Buying books is one of the pleasures of doing research.  Of course I use digital resources, and visit libraries and archives, but sometimes there is a book that I want to hold in my hands and refer to over and over again.  As I delved into the history of colonial America and Georgian England for background to my novel A Moon Garden, my personal library expanded a bit.  The social, industrial, and geo-political transformations of the late 18th century intrigue me, and I am currently writing the biography of a British general who lived and died during this time. My quest for books about this period continues.

Recently I acquired The Story of the London Parks by Jacob Larwood.  It was published in London and has no copyright date.  There is, however, a hand-written inscription inside the front endpaper, indicating it was a New Year’s gift to Mrs. Goodings in 1888.

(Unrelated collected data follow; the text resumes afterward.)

import Literature.MathematicalPhysics.QuantumFieldTheory.Balaban1985CMP102.SectB
import Summits.QuantumFields.Balaban3D.Carriers.Run
import Summits.QuantumFields.Balaban3D.Carriers.Regions

/-!
# Lane `pub-balaban3d` — carrier layer p1, part 8 (`Carriers.Tower`): the Sect. B tower objects of [Balaban1985UV3] INHABITED —
# `tower3` fills the spine's binder record `…Balaban1985CMP102.SectB.TowerObjects` (typer-1) with the constructed run (`run3`), the
# finite histories and the atomic large-field functional of `Carriers.Histories` (rulings R-HIST′/D-41), and PINS the (41)/(47) slot
# (ruling R-SLOT: two-stage construction, `SpecOK` by the spine's `specOK_pin`)

WHAT IS CONSTRUCTED: from a `TowerInput` (the binders this layer does not construct — averaging family with `AvgAC`, thresholds,
[7]'s minimizers `U_k`/`U_k(·,h)`, the interaction sums `Pint` and the profiles `Estep`, `zcoef`, `rcoef` of the EXPANSION DATA
(ruling R-PIECES (d)), the masses `HistWeights` (D-p1-5), the tower parameters `M₁, R(g_j)M₁, b₀, p₀, κ₀`, the R-RN barriers):
`towerWith D slot : SectB.TowerObjects S G` (histories := `Hist S.P`, `LF := Carriers.LF`, volumes := the counts of §4 of
`Carriers.Histories`, `E := B10.Ek Estep K 0` — ruling R-E) and `tower3 D := (towerWith D _).pin`.  PROVED: `tower3_specOK :
B10.SpecOK (tower3 D).toTowerRun` (the slot «ρ_k satisfies (41), (47)» MEANS the typed (41) ∧ (47) of this tower), `tower3_eq6`
((6) for the tower's run), `tower3_rho` (the tower's densities are `run3`'s).  Nothing of CMP 102 is asserted. [folklore]
-/

open MeasureTheory

namespace Summit.QuantumFields.Balaban3D.Carriers

open Literature.MathematicalPhysics.QuantumFieldTheory.Balaban1983to89
open Literature.MathematicalPhysics.QuantumFieldTheory.Balaban1985CMP102
open Literature.MathematicalPhysics.QuantumFieldTheory.Balaban1985CMP102.Setting

variable {L : ℕ} {S : Scales L} {G : Type} [GaugeGroup G] [MeasurableSpace G] [HaarData G]

/-- `U_k(V)` for all `k` from the minimizers for `k ≥ 1`, with `U_0 = id` (ruling R-K0). [folklore] -/
def ukAll (Uk : (k : ℕ) → GaugeField S.P (k + 1) G → GaugeField S.P 0 G) : (k : ℕ) → GaugeField S.P k G → GaugeField S.P 0 G
  | 0 => id
  | k + 1 => Uk k

/-- THE INPUT OF THE TOWER CONSTRUCTION: everything the carrier layer takes as given (see the module docstring).  `E` and the
(41)/(47) slot are NOT inputs: `E := B10.Ek Estep K 0` (R-E) and the slot is pinned (R-SLOT). [cite: Balaban1985UV3, (38)–(43) p.266] -/
structure TowerInput {L : ℕ} (S : Scales L) (G : Type) [GaugeGroup G] [MeasurableSpace G] [HaarData G] where
  /-- `ε₁` of (4)/(7), per step -/
  ε₁ : ℕ → ℝ
  /-- the averaging family `Ū` of [4] -/
  av : ∀ j, Averaging S.P j G
  /-- D-1a for every level -/
  avgAC : ∀ j, AvgAC (av j).avg
  /-- regular classes of [7] -/
  reg : ℕ → Set (GaugeField S.P 0 G)
  /-- minimizers `U_k(V)` of [7] Thm 1, `k ≥ 1` -/
  Uk : (k : ℕ) → GaugeField S.P (k + 1) G → GaugeField S.P 0 G
  /-- R-RN barriers -/
  lower : (k : ℕ) → Density S.P (k + 1) G
  /-- R-RN barriers -/
  upper : (k : ℕ) → Density S.P (k + 1) G
  /-- `0 ≤ lower` -/
  lower_nonneg : ∀ k V, 0 ≤ lower k V
  /-- `0 ≤ upper` -/
  upper_nonneg : ∀ k V, 0 ≤ upper k V
  /-- big-block size `M₁` (sites of the unit lattice; (7) p. 257, (39) p. 266) -/
  M₁ : ℕ
  /-- collar profile `⌈R(g_j)⌉·M₁ = ⌈R₁ r(g_j)⌉·M₁` in scale-`j` units ((39) p. 266) -/
  Rcol : ℕ → ℕ
  /-- `b₀, p₀` of `p(g)` ((7) p. 257) -/
  b₀ : ℝ
  /-- `b₀, p₀` of `p(g)` ((7) p. 257) -/
  p₀ : ℝ
  /-- `κ₀` of the remainders `O((L^jε)^{3+κ₀})` (p. 262 L3) -/
  κ₀ : ℝ
  /-- the masses of the histories ((41), fields integrated out; D-p1-5) -/
  W : HistWeights S.P G
  /-- the composite minimizer `U_k(V, h)` of (42) per history (expansion data) -/
  UkH : (k : ℕ) → Hist S.P k → GaugeField S.P k G → GaugeField S.P 0 G
  /-- at the trivial history it is `U_k(V)` ((42) with no large fields; R-K0 at `k = 0`) -/
  UkH_triv : ∀ (k : ℕ) (V : GaugeField S.P k G), UkH k (Hist.triv S.P k) V = ukAll Uk k V
  /-- the interaction sum `Σ_{j≤k} Σ_{Y_j} 𝒫_j(Y_j, U_k)` of (43) per history (expansion data) -/
  Pint : (k : ℕ) → Hist S.P k → GaugeField S.P k G → ℝ
  /-- the coefficient profile of the `|Z_j|`-terms of (41) (booked: `CZ_j`, ruling R-PIECES (d)) -/
  zcoef : ℕ → ℝ
  /-- the coefficient profile of the remainder terms of (41)/(47) (booked: `CR·g^{6+2κ₀}`, R-NORM) -/
  rcoef : ℕ → ℝ
  /-- the vacuum-energy profile `E^{(j)}` of (62) (expansion data; R-E) -/
  Estep : ℕ → ℝ

namespace TowerInput

variable (D : TowerInput S G)

/-- The run input of the tower: `E := E₀ = Σ_{j<K} E^{(j)}` ((64) p. 273, ruling R-E) and a given (41)/(47) slot. [cite: Balaban1985UV3, (64) p.273] -/
def toRunInput (slot : ℕ → Prop) : RunInput S G where
  E := B10.Ek D.Estep S.K 0
  ε₁ := D.ε₁
  av := D.av
  avgAC := D.avgAC
  reg := D.reg
  Uk := D.Uk
  ineq41_47 := slot
  lower := D.lower
  upper := D.upper
  lower_nonneg := D.lower_nonneg
  upper_nonneg := D.upper_nonneg

/-- `run3`'s `U_k` is `ukAll` (definitional, both cases). [folklore] -/
theorem ukAll_eq (slot : ℕ → Prop) : ∀ (k : ℕ) (V : GaugeField S.P k G),
    (run3 (D.toRunInput slot)).Uk k V = ukAll D.Uk k V
  | 0, _ => rfl
  | _ + 1, _ => rfl

/-- STAGE 1 (ruling R-SLOT): the tower objects over the constructed run with a GIVEN slot. [cite: Balaban1985UV3, (38)–(43) p.266] -/
noncomputable def towerWith (slot : ℕ → Prop) : SectB.TowerObjects S G where
  toRunObjects := run3 (D.toRunInput slot)
  M₁ := D.M₁
  b₀ := D.b₀
  p₀ := D.p₀
  κ₀ := D.κ₀
  Hist := Hist S.P
  triv := Hist.triv S.P
  LF := fun k V F => LF D.W k V F
  lf_mono := fun k V F F' h => lf_mono D.W k V F F' h
  lf_shift := fun k V F t => lf_shift D.W k V F t
  UkH := D.UkH
  UkH_triv := fun k V => by rw [D.UkH_triv, ukAll_eq]
  Pint := D.Pint
  Λvol := fun k h => min (LamVol D.M₁ D.Rcol k h : ℝ) (S.sites k)
  Λvol_le := fun k h => min_le_right _ _
  plaqsIn := fun k h => {p | plaqCover p ⊆ Omega D.M₁ D.Rcol k h k}
  plaqsIn_triv := fun k => by
    ext p
    simp only [Set.mem_setOf_eq, Set.mem_univ, iff_true]
    rw [Omega_triv]
    exact Set.subset_univ _
  Zvol := fun k h j => (ZVol D.M₁ D.Rcol k h j : ℝ)
  Zvol_triv := fun k j => by simp [ZVol_triv]
  zcoef := D.zcoef
  rcoef := D.rcoef
  Estep := D.Estep
  E_eq := rfl

/-- STAGE 2 (ruling R-SLOT): pin the slot to the typed (41) ∧ (47) of the stage-1 tower (spine's `TowerObjects.pin`). [cite: Balaban1985UV3, (41)/(47) pp.266–267] -/
noncomputable def tower3 : SectB.TowerObjects S G := (D.towerWith fun _ => True).pin

/-- **`SpecOK` for the constructed tower**: «ρ_k satisfies (41), (47)» (the `RunData` slot Theorem 2 speaks about) IS the typed
`B10.Ineq41 ∧ B10.Ineq47` of this tower (spine's `specOK_pin`). [cite: Balaban1985UV3, Thm 2 p.272] -/
theorem tower3_specOK : B10.SpecOK D.tower3.toTowerRun := SectB.TowerObjects.specOK_pin _

/-- The tower's densities are `run3`'s (pinning changes only the slot; propositional, by the spine's `pin_rho`). [folklore] -/
theorem tower3_rho (k : ℕ) : D.tower3.rho k = (run3 (D.toRunInput fun _ => True)).rho k :=
  SectB.TowerObjects.pin_rho _ k

/-- **(6) for the tower's run**. [cite: Balaban1985UV3, (6) p.257] -/
theorem tower3_eq6 [RegularGaugeGroup G] : D.tower3.toRunObjects.Eq6 := by
  intro k hk
  show ∫ V, D.tower3.rho k V ∂(fieldMeasure S.P k G) = ∫ U, D.tower3.rho0 U ∂(fieldMeasure S.P 0 G)
  rw [tower3_rho]
  exact run3_eq6 (D.toRunInput fun _ => True) k hk

/-- **THE HONESTY COROLLARY AT TOWER LEVEL** (ruling R-RN; PLAN §0.5's «bounds5_ae_rnVersion», cf. `run3_bounds_ae_rnVersion`): any two-sided pointwise bound on the tower's `ρ_k` —
the stability bounds (5) once proved — holds dV-a.e. for the PLAIN iterated Radon–Nikodym version `Carriers.rhoSeq D.av ρ₀ k` of `T^kρ₀` (no version
selection anywhere); seat p3 instantiates `lo`/`hi` with the two sides of (5). [cite: Balaban1985UV3, (5) p.256] -/
theorem tower3_bounds_ae_rnVersion (k : ℕ) {lo hi : Density S.P k G}
    (h : ∀ U, lo U ≤ D.tower3.rho k U ∧ D.tower3.rho k U ≤ hi U) :
    ∀ᵐ U ∂(fieldMeasure S.P k G),
      lo U ≤ rhoSeq D.av (wilsonStart S.P G S.g0sq (B10.Ek D.Estep S.K 0)) k U ∧
        rhoSeq D.av (wilsonStart S.P G S.g0sq (B10.Ek D.Estep S.K 0)) k U ≤ hi U :=
  run3_bounds_ae_rnVersion (D.toRunInput fun _ => True) k fun U => by rw [← tower3_rho]; exact h U

/-- The k = 0 contract of the tower (ruling R-K0): one history, `LF 0 V F = exp (F triv)`. [folklore] -/
theorem tower3_lf_zero (V : GaugeField S.P 0 G) (F : Hist S.P 0 → ℝ) :
    D.tower3.LF 0 V F = Real.exp (F (Hist.triv S.P 0)) := lf_zero D.W V F

end TowerInput

end Summit.QuantumFields.Balaban3D.Carriers
import Summits.CriticalPhenomena.Ising3DConformalLimit.Theorems.EnergyNotSigmaSquaredGapForcesFarMergingSandwichFourToTwoAuxDictionary
import Summits.CriticalPhenomena.Ising3DConformalLimit.Theorems.FKParityRobustnessIndependentStrandsJoinR1SecondMomentCurrents
import Literature.Probability.LatticeModels.CurrentExploration
import Literature.Probability.LatticeModels.SourcedDoubleCurrentsSwitching
import Literature.Probability.Percolation.PercolationProofs
import HarnessLib

/-!
# Crux `WindowForcesU4` (stmt-CriticalPhenomena-5505), line `backbone-thinning-window` (reshape r1):
# stub `stub_mergeOfBackbonesMeet` — BACKBONE INTERSECTION FORCES TWO-CURRENT MERGING

In the free box `Λ_n ⊂ ℤ³` at `β_c(3)`, for box vertices `a b a' b'` reading the dilated shape
`L•y₀, L•y₁, L•y₂, L•y₃`, and the pair law `P^{ab} ⊗ P^{a'b'}_{Λ_n}` (`doubleCurrentMeasure`): if the
Aizenman exploration backbone `vis (explore rk n₁ {b} a)` of `n₁` from `a` (target `b`) and the backbone
`vis (explore rk n₂ {b'} a')` of `n₂` from `a'` (target `b'`) share a vertex `v`, then `v ∈ C_{n₁}(a)` and
`v ∈ C_{n₂}(a')` (visited sites are touched, touched sites lie in the cluster of the start:
`Current.vis_subset_tch_explore`, `Current.tch_explore_subset_cluster`), hence `a ↔ a'` in the trace of
`n₁ + n₂` (`smc_mem_tracedConn_of_mem_cluster`), i.e. the pair of currents lies in
`tracedConn (freeBoxGraph 3 n) a a'`. The line's two-current merging probability `merge n (L•y)`
(ADC21 (3.11), `sourcedDoubleCurrentLaw` = push-forward of `doubleCurrentMeasure` under `sourcedTrace`)
read on the currents IS the `doubleCurrentMeasure`-mass of `tracedConn … a a'`
(`sourcedDoubleCurrentLaw_apply`, `boxSources_pair`, `sourcedTrace_preimage_openConn` — the `hmerge` step of
`merge_le_meet_of_mem_box_succ` in `Theorems/EnergyNotSigmaSquaredGapForcesFarMergingSandwichFourToTwoAuxDictionary`),
so monotonicity of the (finite) measure gives
`P^{ab} ⊗ P^{a'b'}_{Λ_n}[Γ₁ ∩ Γ₂ ≠ ∅] ≤ merge n (L•y)`.

Everything is proved; no definition and no named fact is introduced. The hypotheses `Function.Injective y`
and `1 ≤ L` of the registered signature are not used.

References: M. Aizenman, Comm. Math. Phys. 86 (1982) §5 Prop. 5.3, §9; M. Aizenman, H. Duminil-Copin,
Ann. of Math. 194 (2021) = arXiv:1912.07973, §3 (3.11).
-/

noncomputable section

open MeasureTheory
open Literature.Probability.LatticeModels Literature.Probability.Percolation
open scoped symmDiff ENNReal
open Summit.CriticalPhenomena.Ising3DConformalLimit.GapForcesFarMergingSandwich (merge)
open Summit.CriticalPhenomena.Ising3DConformalLimit.Theorems.StubSecondMomentCurrents
  (smc_mem_tracedConn_of_mem_cluster smc_doubleCurrentMeasure_ne_top)

namespace Summit.CriticalPhenomena.Ising3DConformalLimit.LatticeSDPCertificatesWindowForcesU4.MergeOfBackbonesMeetProof

section Graph

variable {V : Type*} [Fintype V] [DecidableEq V] {G : SimpleGraph V} [DecidableRel G.Adj]

/-- **The backbone hangs on its start.** The visited sites of Aizenman's exploration walk of a current
`m` from `a` (any bond ranking `rk`, any target set `Y`) lie in the cluster `C_m(a)` of the start
(visited ⊆ touched ⊆ cluster). [cite: AizenmanCMP1982, §9] -/
theorem vis_explore_subset_cluster (rk : G.edgeFinset → ℕ) (m : Current G) (Y : Finset V) (a : V) :
    (Current.explore rk m Y a).vis ⊆ m.cluster a :=
  (Current.vis_subset_tch_explore a).trans (Current.tch_explore_subset_cluster a)

/-- **Meeting backbones connect the starts.** If the backbone of `p₁` from `a` (target `b`) and the
backbone of `p₂` from `a'` (target `b'`) share a vertex, then `a ↔ a'` in the trace of `p₁ + p₂`:
`{Γ₁ ∩ Γ₂ ≠ ∅} ⊆ tracedConn G a a'`. [cite: AizenmanCMP1982, §5 Prop. 5.3] -/
theorem backbonesMeet_subset_tracedConn (rk : G.edgeFinset → ℕ) (a b a' b' : V) :
    {p : Current G × Current G |
        ((Current.explore rk p.1 {b} a).vis ∩ (Current.explore rk p.2 {b'} a').vis).Nonempty} ⊆
      tracedConn G a a' := by
  rintro p ⟨v, hv⟩
  rw [Finset.mem_inter] at hv
  exact smc_mem_tracedConn_of_mem_cluster G (vis_explore_subset_cluster rk p.1 {b} a hv.1)
    (vis_explore_subset_cluster rk p.2 {b'} a' hv.2)

end Graph

/-- **The merging probability read on the currents** (the `hmerge` step of the dictionary file's
`merge_le_meet_of_mem_box_succ`): for box vertices `a b a' b'` with `↑a = L•y₀`, `↑b = L•y₁`, `↑a' = L•y₂`,
`↑b' = L•y₃`,
`merge n (L•y) = (P^{ab} ⊗ P^{a'b'}_{Λ_n}[a ↔ a' in n₁ + n₂]).toReal`
(`sourcedDoubleCurrentLaw` is the push-forward of `doubleCurrentMeasure` under the lifted trace; the pull-back of
`{L•y₀ ↔ L•y₂}` is `tracedConn … a a'`). [cite: AizenmanDuminilCopinAnnals2021, eq. (3.11)] -/
theorem merge_smul_eq_toReal (y : Fin 4 → Site 3) (L n : ℕ) (a b a' b' : BoxVertex 3 n)
    (ha : (a : Site 3) = (L : ℤ) • y 0) (hb : (b : Site 3) = (L : ℤ) • y 1)
    (ha' : (a' : Site 3) = (L : ℤ) • y 2) (hb' : (b' : Site 3) = (L : ℤ) • y 3) :
    merge n (fun i => (L : ℤ) • y i) =
      (doubleCurrentMeasure (freeBoxGraph 3 n) (criticalBeta 3) ({a} ∆ {b}) ({a'} ∆ {b'})
        (tracedConn (freeBoxGraph 3 n) a a')).toReal := by
  have h0 : merge n (fun i => (L : ℤ) • y i) =
      (sourcedDoubleCurrentLaw 3 n (criticalBeta 3) ({(a : Site 3)} ∆ {(b : Site 3)})
          ({(a' : Site 3)} ∆ {(b' : Site 3)})).real (openConn (a : Site 3) (a' : Site 3)) := by
    rw [ha, hb, ha', hb']
    rfl
  rw [h0, measureReal_def,
    sourcedDoubleCurrentLaw_apply _ _ _ _ (measurableSet_openConn_holds (a : Site 3) (a' : Site 3)),
    boxSources_pair, boxSources_pair, sourcedTrace_preimage_openConn]

/-- **Stub `stub_mergeOfBackbonesMeet` (BACKBONE INTERSECTION FORCES MERGING).** For the pair law
`P^{ab} ⊗ P^{a'b'}_{Λ_n}` (`doubleCurrentMeasure` of the free box graph at `β_c(3)`), with `a b a' b'` the box
vertices of the dilated shape `L•y`: if the backbone of `n₁` from `a` (target `b`) and the backbone of `n₂`
from `a'` (target `b'`) share a vertex then `a ↔ a'` in the trace of `n₁ + n₂`, so the intersection
probability is at most the two-current merging probability `merge n (L•y)` of ADC21 (3.11).
[cite: AizenmanDuminilCopinAnnals2021, eq. (3.11)] -/
theorem stub_mergeOfBackbonesMeet :
    ∀ y : Fin 4 → Site 3, Function.Injective y → ∀ (L n : ℕ)
      (rk : (freeBoxGraph 3 n).edgeFinset → ℕ) (a b a' b' : BoxVertex 3 n),
      (a : Site 3) = (L : ℤ) • y 0 → (b : Site 3) = (L : ℤ) • y 1 →
      (a' : Site 3) = (L : ℤ) • y 2 → (b' : Site 3) = (L : ℤ) • y 3 → 1 ≤ L →
      (doubleCurrentMeasure (freeBoxGraph 3 n) (criticalBeta 3) ({a} ∆ {b}) ({a'} ∆ {b'})).real
          {p | ((Current.explore rk p.1 {b} a).vis ∩ (Current.explore rk p.2 {b'} a').vis).Nonempty} ≤
        merge n (fun i => (L : ℤ) • y i) := by
  intro y _hy L n rk a b a' b' ha hb ha' hb' _hL
  rw [merge_smul_eq_toReal y L n a b a' b' ha hb ha' hb', measureReal_def]
  exact ENNReal.toReal_mono (smc_doubleCurrentMeasure_ne_top _ (criticalBeta_nonneg 3) _ _ _)
    (measure_mono (backbonesMeet_subset_tracedConn rk a b a' b'))

end Summit.CriticalPhenomena.Ising3DConformalLimit.LatticeSDPCertificatesWindowForcesU4.MergeOfBackbonesMeetProof

end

It’s a beautiful book, which includes several illustrations, including some in color.  It is in remarkably good shape, thanks to the fact that it has never been read.  This is apparent, because the pages must have been printed two-up or four-up, and they were not trimmed. Many of the pages would have to be cut apart in order flip through them.  I prefer to leave the book the way it has been for over 130 years. 

My knowledge of book printing and binding techniques of the 19th century is very limited.  If anyone reading this can provide an explanation, please feel free to leave your comments.

I wonder if Mrs. Goodings’ admirer ever asked her opinion of the book.  What would she have said?